Southern Baptists re-elect first black president
HOUSTON — The Southern Baptist Convention has re-elected its first black president, the Rev. Fred Luter Jr. Luter was first elected in 2012. His presidency comes at a time when the nation’s largest Protestant denomination is trying to move beyond its traditional white Southern base.
The Nashville-based Southern Baptist Convention claims 16 million members, but recently announced that membership declined in 2012 for the sixth straight year.
Baptisms fell by 5.5 percent after a slight increase in 2011. That’s considered a particularly important measure of growth for a denomination committed to evangelism.
Southern Baptists gathered in Houston for their annual meeting June 11-12, where Luter was re-elected unopposed and received a standing ovation.

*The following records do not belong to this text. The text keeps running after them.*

import Summits.QuantumFields.YangMills.Theorems.BalabanUVNodesN14YoungRateLiaison
import Summits.QuantumFields.YangMills.Theorems.BalabanUVNodesN19InEdgesC1

/-!
# BalabanUVNodes ∕ node N14 = NE1′ — ROAD (ii)'s BY-NAME CAPSTONE WITH N16's LIAISON IN THE η-NORMALISED C¹ CURRENCY (the C¹ twin of
# `N14YoungRateLiaison.tiltedMeanMatching_summable_of_ratesAt_byName`; lens row LC-2′ = the N14 twin of LC-2 — LIFT of the lens seat's sketch)

Cell `pub-ymgap`, HUMAN RULING D-0062 (Track A), nodes N14 = NE1′ (road (ii)) and N19 = NE7; typed by R134 seat dag-n19-c (g4) WITH THE N14 LINEAGE's
CONSENT (dag-n14-c g4, `pub-ymgap` INBOX l.14431: «please FILE LC-2′ … n14-c g4 does NOT type it; one declarer»); the capstone of record
`Theorems/BalabanUVNodesN14YoungRateLiaison.lean` (dag-n14-e g0, p456457) is NOT edited — this is a sibling.  FAN-OUT row LC-2′ of the lens «decomp» v3
(`run/shared/lean/pub/pub-ymgap/ym-lens-BalabanUVNodes-decomp/LENS-decomp.md` 60e8ecb91a5fad79 §v3.1 O1 audit, card M13, §v3.5).  AUTHORSHIP: the theorem
below is the lens seat's `YMLens.DecompNE7v3.tiltedMeanMatching_summable_of_ratesAt_byNameC1` (sketch `…/lean/LensDecompNE7v3.sketch.lean` 8f522b727d3c8177
§E, farm rc 0 ∕ 0 sorry ∕ 0 warning 22:36Z; planner-ym-lens-BalabanUVNodes-decomp-g3) LIFTED VERBATIM — statement and proof token for token; namespace and
this header new.  Route `Summits/QuantumFields/YangMills/Theses/BalabanUVNodes.lean` rev 15, cluster item K3′ «SpineGivenEndpointR12» (stmt-QuantumFields-
19908); filed `--supports` that item `--as helper`.  COUNT-NEUTRAL.

O1 AUDIT (lens v3 §v3.1, numbers not adjectives).  Road (ii)'s by-name capstone `N14YoungRateLiaison.tiltedMeanMatching_summable_of_ratesAt_byName`
(:289–:359) obtains N16's liaison letters by the SAME call `N19InEdgesAtRecord.ne3Liaison_of_covRoot … hθ₃L hθ₃θ hθ₃1 … hdomc` as road (i)'s
`N19RateEdgeTube.rateEdge_of_linkReading_byName_pairDisc` — plain-`sup‖Z‖` domination `hdomc`, the floor `θ⁸ ≤ θ₃` and the unused `L⁻¹ ≤ θ₃` —, and its
argument bracket is the same (T) `LipBackground R.u3.EA R.u3.W R.u3.κ CU` + `PolyLipGrowth CU g P q` over the same `R.u3` carriers.  Hence the lens's
located incoherence holds VERBATIM on road (ii): the printed analyticity chart ([Balaban1987RG1] (1.13) p. 262; [Balaban1988Convergent] (2.27)(ii)+(2.28)
p. 259) and the plain-sup liaison are `L^{2j}` apart, so `PolyLipGrowth` is refuted for the forced geometric modulus
(`N19InEdgesC1.not_polyLipGrowth_of_geometric`).  The repair is the one road (i) received in `N19RateEdgeTubeC1` (p475545): the η-NORMALISED C¹
convention `hdomC1` with the floor `θ ≤ θ₃`, delivered by `N19InEdgesC1.ne3LiaisonC1_of_covRoot` (LC-1, p469304).

WHAT THIS FILE PROVES.  **`tiltedMeanMatching_summable_of_ratesAt_byNameC1`** — the by-name capstone with EXACTLY three changes in its N16 block:
`hθ₃L : L⁻¹ ≤ θ₃` DROPPED; the floor `hθ₃θ : θ ≤ θ₃` (was `θ ^ 8 ≤ θ₃`); the domination convention `hdomC1` (two weighted premises —
`(R.ne3.L)^{k₀+K}·‖Z x κ‖ ≤ M` and `((R.ne3.L)^{k₀+K})²·‖Ad(rescale L (bavg L (sel (k₀+K+1) (rd v))) (x + e κ) μ)(Z (x + e μ) κ) − Z x κ‖ ≤ M` ⇒
`R.u3.C.gauge (uA K v) (R.u3.C.transport (uB K v)) ≤ M`; (Gᶜ) CONSUMED).  PROOF: `N19InEdgesC1.ne3LiaisonC1_of_covRoot` ∘
`N14YoungRate.tiltedMeanMatching_summable_of_ratesAt_liaison` (three lines).  The downstream order facts `θ₃ ≤ ρ′ < 1`, `ρ′ ≤ R.ne1.Λ` are untouched —
the weaker floor costs nothing (the crossover is summable for every `ρ′ < 1`).  SAME conclusion `∃ η, TiltedMeanMatching l₀ T Bad F ν F′ ν′ η ∧ Summable η`.

HONEST FRAMING.  Count-neutral bookkeeping by name; NE1′ ∕ NE3 ∕ NE7 NOT PRINTED as two-run statements and NOT proved (`RatesAt Dt R`, `ReadOutAt`, the
`ScaleLedger`, the one-run identifications, `hdomU`, `hdomC1`, (T) are HYPOTHESES); nothing of Bałaban's is asserted beyond the chart LOCATORS quoted for
shape; N14 ∕ N16 ∕ N19 NOT discharged; Track A count unmoved (5∕27 · A 5∕28).  One finite four-torus at fixed ε, rung (B)+1 — NOT infinite volume, NOT OS
on ℝ⁴, NOT a mass gap, NOT Clay.  THEOREMS ONLY; 0 `def`; 0 `sorry`; standard axioms.  No decl below carries a cite tag.
-/

set_option autoImplicit false

noncomputable section

open scoped BigOperators Matrix Matrix.Norms.L2Operator
open Finset MeasureTheory

namespace YMDAG.N14YoungRateC1

open Literature.MathematicalPhysics.QuantumFieldTheory.Balaban1983to89
open T4OutputRate (Carriers Functional LipBackground)
open T4TowerRateComposition (PolyLipGrowth)
open T4RecentScale (Multiplicity)

/-! ## §1 Road (ii)'s by-name capstone with N16's liaison in the η-normalised C¹ currency (lens row LC-2′ = the N14 twin of LC-2) -/

section RoadTwoC1

open T4EtaRateMin (Readings NE3Shape)
open T4RateLiaison (GaugeDominated)
open T4CouplingMatching (EventualLowerH)
open FlowStep (RGEqH)
open B7Prop1Explicit B7Prop2Explicit
open T4AveragingDeficitWall (IsSkewDir vary Ad)
open Summit.QuantumFields.BalabanUV.T4Continuum
open Summit.QuantumFields.BalabanUV.T4Continuum.NE1p.DressedMGFForm (TiltedMeanMatching)
open Summit.QuantumFields.BalabanUV.T4Continuum.NE1p.TiltedMeanCrossover (ScaleLedger)
open AveragingDeficitDualResidual (dualC1 dualC2)
open AveragingDeficitDerivWallProof (wallConst)
open AveragingDeficitPeriodicCounting (IsPeriodicDir)
open MinimalActionSandwich (IsMinimiser minAct)
open MinimalActionRate (sfClass)
open MinimalActionRefine (RegularSup gradConst)
open NE3EnergyShapes (IsUnitarySite IsPeriodicSite)
open NE3.LeafIndexSockets (LeafH3sup)
open Summit.QuantumFields.YangMills.BalabanUVNodes.N19InEdgesC1 (ne3LiaisonC1_of_covRoot)
open YMDAG.N14YoungRate (tiltedMeanMatching_summable_of_ratesAt_liaison)
open YMDAG.UVSplit (U3Carriers RateCarriers ReadOutAt RatesAt)

variable {Fam : T4Continuum.T4Family} {N : ℕ} [NeZero N] {ι D : Type*} [DecidableEq ι] {Ω Ω' : ℕ → Type*}
  [∀ K, MeasurableSpace (Ω K)] [∀ K, MeasurableSpace (Ω' K)] {l₀ vol : ℝ} {T : ℕ → Finset ι} {Bad : ℕ → ℝ → Finset ι}
  {F : ∀ K, Ω K → ℝ} {ν : ∀ K, ι → Measure (Ω K)} {F' : ∀ K, Ω' K → ℝ} {ν' : ∀ K, ι → Measure (Ω' K)} {wf : ℕ → ι → Finset D}
  {sc : ℕ → D → ℕ} {bA bB : ℕ → ℝ → ι → ℝ → ℝ} {ΔA ΔB : ℕ → ℝ → ι → ℝ → D → ℝ} {w : ℕ → ℝ}

/-- **ROAD (ii) BY NAME IN THE C¹ CURRENCY** — `N14YoungRateLiaison.tiltedMeanMatching_summable_of_ratesAt_byName` with exactly three
changes: the gauge-domination convention is `hdomC1` (η-normalised C¹ chart size of the N16 witness field dominates the U3 gauge distance —
the (Gᶜ) face of N16's C¹ output, consumed instead of discarded), the target-rate floor is `θ ≤ θ₃` (not `θ⁸ ≤ θ₃`),
and `L⁻¹ ≤ θ₃` is dropped.  PROVED: `N19InEdgesC1.ne3LiaisonC1_of_covRoot` ∘ `tiltedMeanMatching_summable_of_ratesAt_liaison`.  With this
currency the (T) letters `LipBackground … CU`, `PolyLipGrowth CU g P q` are an honest instance of [I] (1.13) (n19-c's
`N19LipBracketTubeLine.lipBracket_at_rateCarriers_of_tubeLine`).  NOT NE7 ∕ NE3 ∕ NE1′; nothing of N14 ∕ N16 ∕ N07 is proved. [bookkeeping] -/
theorem tiltedMeanMatching_summable_of_ratesAt_byNameC1 (Dt : YMDAG.UVSplit.Datum Fam N) (R : RateCarriers N)
    (hrates : RatesAt Dt R) (hD4 : ReadOutAt Dt R.u3)
    (hL : ScaleLedger l₀ T Bad F ν F' ν' wf sc bA bB ΔA ΔB w) (wt : ℕ → ι → D → ℝ)
    (hwt : ∀ K τ, ∀ X ∈ wf K τ, 0 ≤ wt K τ X) {Cw : ℝ} (hCw : 0 ≤ Cw)
    (hM : ∀ K, ∀ τ ∈ T K, Multiplicity (wf K τ) (sc K) (wt K τ) Cw vol R.ne1.Λ K)
    (pA : ℕ → ℝ → ℝ → R.ne1.P) (KA : ℕ → ℕ)
    (βA : ∀ (K : ℕ) (t : ℝ) (τ : ι) (s : ℝ), D → (R.ne1.𝒯.B (pA K t s) (KA K)).Birth)
    (hscA : ∀ K t τ s, ∀ X ∈ wf K τ, KA K - (R.ne1.𝒯.B (pA K t s) (KA K)).birthScale (βA K t τ s X) = K - sc K X)
    (hdomA : ∀ K (t : ℝ), |t| ≤ l₀ → ∀ τ ∈ T K \ Bad K t, ∀ s : ℝ, |s| ≤ l₀ → ∀ X ∈ wf K τ,
      |ΔA K t τ s X| ≤ (R.ne1.𝒯.B (pA K t s) (KA K)).size (βA K t τ s X) (KA K) * wt K τ X)
    (pB : ℕ → ℝ → ℝ → R.ne1.P) (KB : ℕ → ℕ)
    (βB : ∀ (K : ℕ) (t : ℝ) (τ : ι) (s : ℝ), D → (R.ne1.𝒯.B (pB K t s) (KB K)).Birth)
    (hscB : ∀ K t τ s, ∀ X ∈ wf K τ, KB K - (R.ne1.𝒯.B (pB K t s) (KB K)).birthScale (βB K t τ s X) = K - sc K X)
    (hdomB : ∀ K (t : ℝ), |t| ≤ l₀ → ∀ τ ∈ T K \ Bad K t, ∀ s : ℝ, |s| ≤ l₀ → ∀ X ∈ wf K τ,
      |ΔB K t τ s X| ≤ (R.ne1.𝒯.B (pB K t s) (KB K)).size (βB K t τ s X) (KB K) * wt K τ X)
    {g : ℕ → ℕ → ℝ} {gIR bβ : ℝ} {k₀β : ℕ} (hγ : 0 < R.u3.γ) (hbβ : 0 < bβ) (hρ0 : 0 < R.u3.ρ) (hρ1 : R.u3.ρ < 1)
    (hrun : ∀ K, RGEqH K Dt.βfun (g K)) (hbox : ∀ K i, i ≤ K → 0 < g K i ∧ g K i ≤ R.u3.γ) (hpin : ∀ K, g K K = gIR)
    (hlo : EventualLowerH bβ R.u3.γ k₀β Dt.βfun)
    (hsmall : R.u3.cr * R.u3.C₉ * R.u3.ω * (((k₀β : ℝ) + 1) * R.u3.γ ^ 3 + 2 * R.u3.γ / bβ) ≤ (1 - R.u3.ρ) / 2)
    (hgW : ∀ K, g K ∈ R.u3.W) (hgW' : ∀ K, (fun i => g (K + 1) (i + 1)) ∈ R.u3.W)
    (bsel : (ℕ → ℝ) → ℝ) (hb : ∀ s ∈ R.u3.W, 0 < bsel s ∧ bsel s ≤ R.u3.γ)
    {CU : (ℕ → ℝ) → ℕ → ℝ} (hU : LipBackground R.u3.EA R.u3.W R.u3.κ CU) {P : ℝ} {q : ℕ} (hG : PolyLipGrowth CU g P q)
    (hP : 0 ≤ P) (hκ : 0 ≤ R.u3.κ)
    -- N16 BY NAME (as in `…_byName`), WITHOUT `hθ₃L`, with the floor `θ ≤ θ₃`
    {c' t ε₁ θ γ₃ l₁ θ₃ : ℝ} (hg3 : R.ne3.g = gradConst 4 c') (hL2 : 2 ≤ R.ne3.L) (hNper : 1 ≤ R.ne3.Nper) (hb3 : 0 ≤ R.ne3.b)
    (hc' : 0 ≤ c') (hbt : R.ne3.b ≤ t) (hct : c' ≤ t) (hC3 : 0 ≤ R.ne3.C) (hsmall3 : (2 : ℝ) ^ 91 * (R.ne3.L : ℝ) ^ 17 * t ≤ 1)
    (hεt : (2 : ℝ) ^ 76 * (R.ne3.L : ℝ) ^ 12 * t ≤ R.ne3.ε) (hε1 : 16 * B7Prop2Explicit.C0 4 * R.ne3.ε ≤ 3)
    (hε2 : 1024 * (4 + 1) * (4 + 4) * (R.ne3.L : ℝ) ^ 2 * R.ne3.ε ≤ 1) (hε₁ : ε₁ ≤ 1 / 4) (hε₁b : ε₁ ≤ R.ne3.b) (hε₁c : 4 * ε₁ ≤ c')
    (hdom3 : R.ne3.dom ⊆ sfClass 4 R.ne3.L R.ne3.Nper ε₁ 0) (hH3 : LeafH3sup 4 R.ne3.L R.ne3.Nper R.ne3.ε R.ne3.b c' R.ne3.dom)
    (sel : ℕ → (Site 4 → Fin 4 → (Matrix (Fin N) (Fin N) ℂ)ˣ) → (Site 4 → Fin 4 → (Matrix (Fin N) (Fin N) ℂ)ˣ))
    (hsel : ∀ V ∈ R.ne3.dom, ∀ k : ℕ, IsMinimiser 4 (sfClass 4 R.ne3.L R.ne3.Nper R.ne3.ε) R.ne3.L R.ne3.Nper k V (sel k V))
    (hreg : ∀ V ∈ R.ne3.dom, ∀ k : ℕ, RegularSup 4 R.ne3.L R.ne3.Nper R.ne3.b c' k (sel k V))
    (hθ0 : 0 < θ) (hθ6 : θ ^ 6 = ((R.ne3.L : ℝ))⁻¹) (hΛ₂' : 0 < R.ne3.Λ₂') (hγ₃ : 0 < γ₃)
    (hγ3 : R.ne3.C * (wallConst 4 R.ne3.L * (R.ne3.Nper : ℝ) ^ 2 *
      (Real.sqrt (gradConst 4 c') * dualC2 4 R.ne3.L + 2 * R.ne3.b ^ 2 * dualC1 4 R.ne3.L)) ≤ γ₃ ^ 3)
    (hl₁ : 0 < l₁) (hΛl₁ : R.ne3.Λ₁ ≤ l₁ ^ 3) (hfit : γ₃ * θ ^ 2 ≤ l₁ * R.ne3.Nper)
    (hθ₃θ : θ ≤ θ₃) (hθ₃1 : θ₃ < 1)
    {ι' X' : Type} (Rd : Readings ι' X') (rd : ι' → (Site 4 → Fin 4 → (Matrix (Fin N) (Fin N) ℂ)ˣ))
    (hrd : ∀ v ∈ Rd.dom, rd v ∈ R.ne3.dom)
    (hact : ∀ k, ∀ v ∈ Rd.dom, Rd.act k v = minAct 4 (sfClass 4 R.ne3.L R.ne3.Nper R.ne3.ε) R.ne3.L R.ne3.Nper k (rd v))
    (hvol3 : (R.ne3.Nper : ℝ) ^ 4 ≤ Rd.vol) (uA : ℕ → ι' → R.u3.C.BgA) (uB : ℕ → ι' → R.u3.C.BgB) {k₀ : ℕ} (hk₀ : 1 ≤ k₀)
    -- THE C¹ GAUGE-DOMINATION CONVENTION (LC-2's `hdomC1`, verbatim from `N19InEdgesC1.ne3LiaisonC1_of_covRoot` at `R.ne3`'s letters)
    (hdomC1 : ∀ K : ℕ, ∀ v ∈ Rd.dom, ∀ (u : Site 4 → (Matrix (Fin N) (Fin N) ℂ)ˣ)
      (Z : Site 4 → Fin 4 → Matrix (Fin N) (Fin N) ℂ) (M : ℝ),
      IsUnitarySite u → IsPeriodicSite u ((R.ne3.Nper * R.ne3.L ^ (k₀ + K) : ℕ) : ℤ) → IsSkewDir Z →
      IsPeriodicDir Z ((R.ne3.Nper * R.ne3.L ^ (k₀ + K) : ℕ) : ℤ) →
      gaugeAct u (sel (k₀ + K) (rd v)) = vary (rescale R.ne3.L (bavg R.ne3.L (sel (k₀ + K + 1) (rd v)))) Z 1 →
      (∀ (x : Site 4) (κ : Fin 4), (R.ne3.L : ℝ) ^ (k₀ + K) * ‖Z x κ‖ ≤ M) →
      (∀ (x : Site 4) (μ κ : Fin 4), ((R.ne3.L : ℝ) ^ (k₀ + K)) ^ 2 *
          ‖Ad (rescale R.ne3.L (bavg R.ne3.L (sel (k₀ + K + 1) (rd v))) (x + e κ) μ) (Z (x + e μ) κ) - Z x κ‖ ≤ M) →
      R.u3.C.gauge (uA K v) (R.u3.C.transport (uB K v)) ≤ M)
    -- the rate of the young half
    {ρ' : ℝ} (hρ' : max R.u3.ω R.u3.ρ < ρ') (hθ₃ρ : θ₃ ≤ ρ') (hρ'1 : ρ' < 1) (hρ'Λ : ρ' ≤ R.ne1.Λ)
    -- the slots' U3 domains and the uniform two-run domination
    (δ : ∀ (K : ℕ) (t : ℝ) (τ : ι) (s : ℝ), D → R.u3.C.Dom)
    (hδ : ∀ K t τ s, ∀ X ∈ wf K τ, R.u3.C.scale (δ K t τ s X) = sc K X)
    (hdomU : ∀ K (t : ℝ), |t| ≤ l₀ → ∀ τ ∈ T K \ Bad K t, ∀ s : ℝ, |s| ≤ l₀ → ∀ X ∈ wf K τ, ∀ M : ℝ, 0 ≤ M →
      (∀ v ∈ Rd.dom, |R.u3.EA (g K) (uA K v) (δ K t τ s X)
          - R.u3.EB (bsel fun i => g (K + 1) (i + 1)) (fun i => g (K + 1) (i + 1)) (uB K v) (δ K t τ s X)| ≤ M) →
      |ΔB K t τ s X - ΔA K t τ s X| ≤ wt K τ X * M)
    (hvol : 0 ≤ vol) (hws : Summable w) :
    ∃ η : ℕ → ℝ, TiltedMeanMatching l₀ T Bad F ν F' ν' η ∧ Summable η := by
  haveI : Nonempty (Fin N) := ⟨⟨0, Nat.pos_of_ne_zero (NeZero.ne N)⟩⟩
  -- N16 from `RatesAt Dt R` by name, read with `R.ne3.g = gradConst 4 c′`
  have h16 : NE3EnergyWeightedCovShape.NE3EnergyRateWCov 4 (sfClass 4 R.ne3.L R.ne3.Nper R.ne3.ε) R.ne3.L R.ne3.Nper R.ne3.b
      (gradConst 4 c') R.ne3.C R.ne3.Λ₁ R.ne3.Λ₂' R.ne3.dom := by
    rw [← hg3]; exact hrates.2.2.1
  -- the liaison letters IN THE C¹ CURRENCY (tree: `N19InEdgesC1.ne3LiaisonC1_of_covRoot`, p469304)
  obtain ⟨C₃, loc, hC₃, h3, hgd⟩ :=
    ne3LiaisonC1_of_covRoot (n := Fin N) hL2 hNper hb3 hc' hbt hct hC3 hsmall3 hεt hε1 hε2 hε₁ hε₁b hε₁c hdom3 h16 hH3 sel hsel hreg
      hθ0 hθ6 hΛ₂' hγ₃ hγ3 hl₁ hΛl₁ hfit hθ₃θ hθ₃1 Rd rd hrd hact hvol3 uA uB hk₀ hdomC1
  exact tiltedMeanMatching_summable_of_ratesAt_liaison Dt R hrates hD4 hL wt hwt hCw hM pA KA βA hscA hdomA pB KB βB hscB hdomB
    hγ hbβ hρ0 hρ1 hrun hbox hpin hlo hsmall hgW hgW' bsel hb hU hG hP hκ
    (⟨Rd.dom, Rd.act, loc, Rd.vol, Rd.vol_nonneg⟩ : Readings ι' Unit) h3 hC₃ hgd hρ' hθ₃ρ hρ'1 hρ'Λ δ hδ hdomU hvol hws

end RoadTwoC1

end YMDAG.N14YoungRateC1

end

Southern Baptist presidents can serve a maximum of two one-year terms.
Small Kansas church finds stash of Bibles
ASHLAND, Kan. – A small rural Kansas church is celebrating what some might consider a gift from God. A minister of the Presbyterian Church in Ashland says she was sorting through some boxes at the church when she found one filled with some unusual Bibles.
The 15 Bibles found by Minister Marsha Granberry were printed in several languages including Eskimo, Slavic, Cherokee, Russian, Chinese and Yiddish.
Most of the Bibles were printed in the 1920s and 1930s, except the Cherokee version, which apparently was printed in 1860.
Granberry says the Bibles are in pristine condition, with no watermarks, tears or underlining.
The Wichita Eagle reported the monetary value of the Bibles hasn’t been determined but the small congregation is considering putting them up for auction to pay for a badly-needed church bathroom.
Monument with cross draws lawsuit
LAKE ELSINORE, Calif. – A humanist group is suing a California city for funding a monument depicting a soldier kneeling at a cross.
The Riverside Press-Enterprise reports that the American Humanist Association served Lake Elsinore with the suit that claims the Riverside County community violated the separation of church and state by agreeing to pay $50,000 to create a monument with a soldier kneeling before a cross-topped grave. The veterans’ monument would be placed in front of the city’s Diamond Stadium.
City Councilman Brian Tisdale says the design shows a World War II soldier mourning a comrade and isn’t meant to be religious.
However, William Burgess of the humanist group says it still comes down to a government putting a religious symbol on public property.
Communism-era losses compensated
PRAGUE – The Czech Republic’s highest court has upheld a government plan to pay billions of dollars to religious groups in compensation for property the country’s former Communist regime seized from them.
The ruling is a big victory for the country’s churches, which have been fighting since the 1989 fall of communism to get back assets such as farms, woodlands and buildings that have remained in the state’s hands.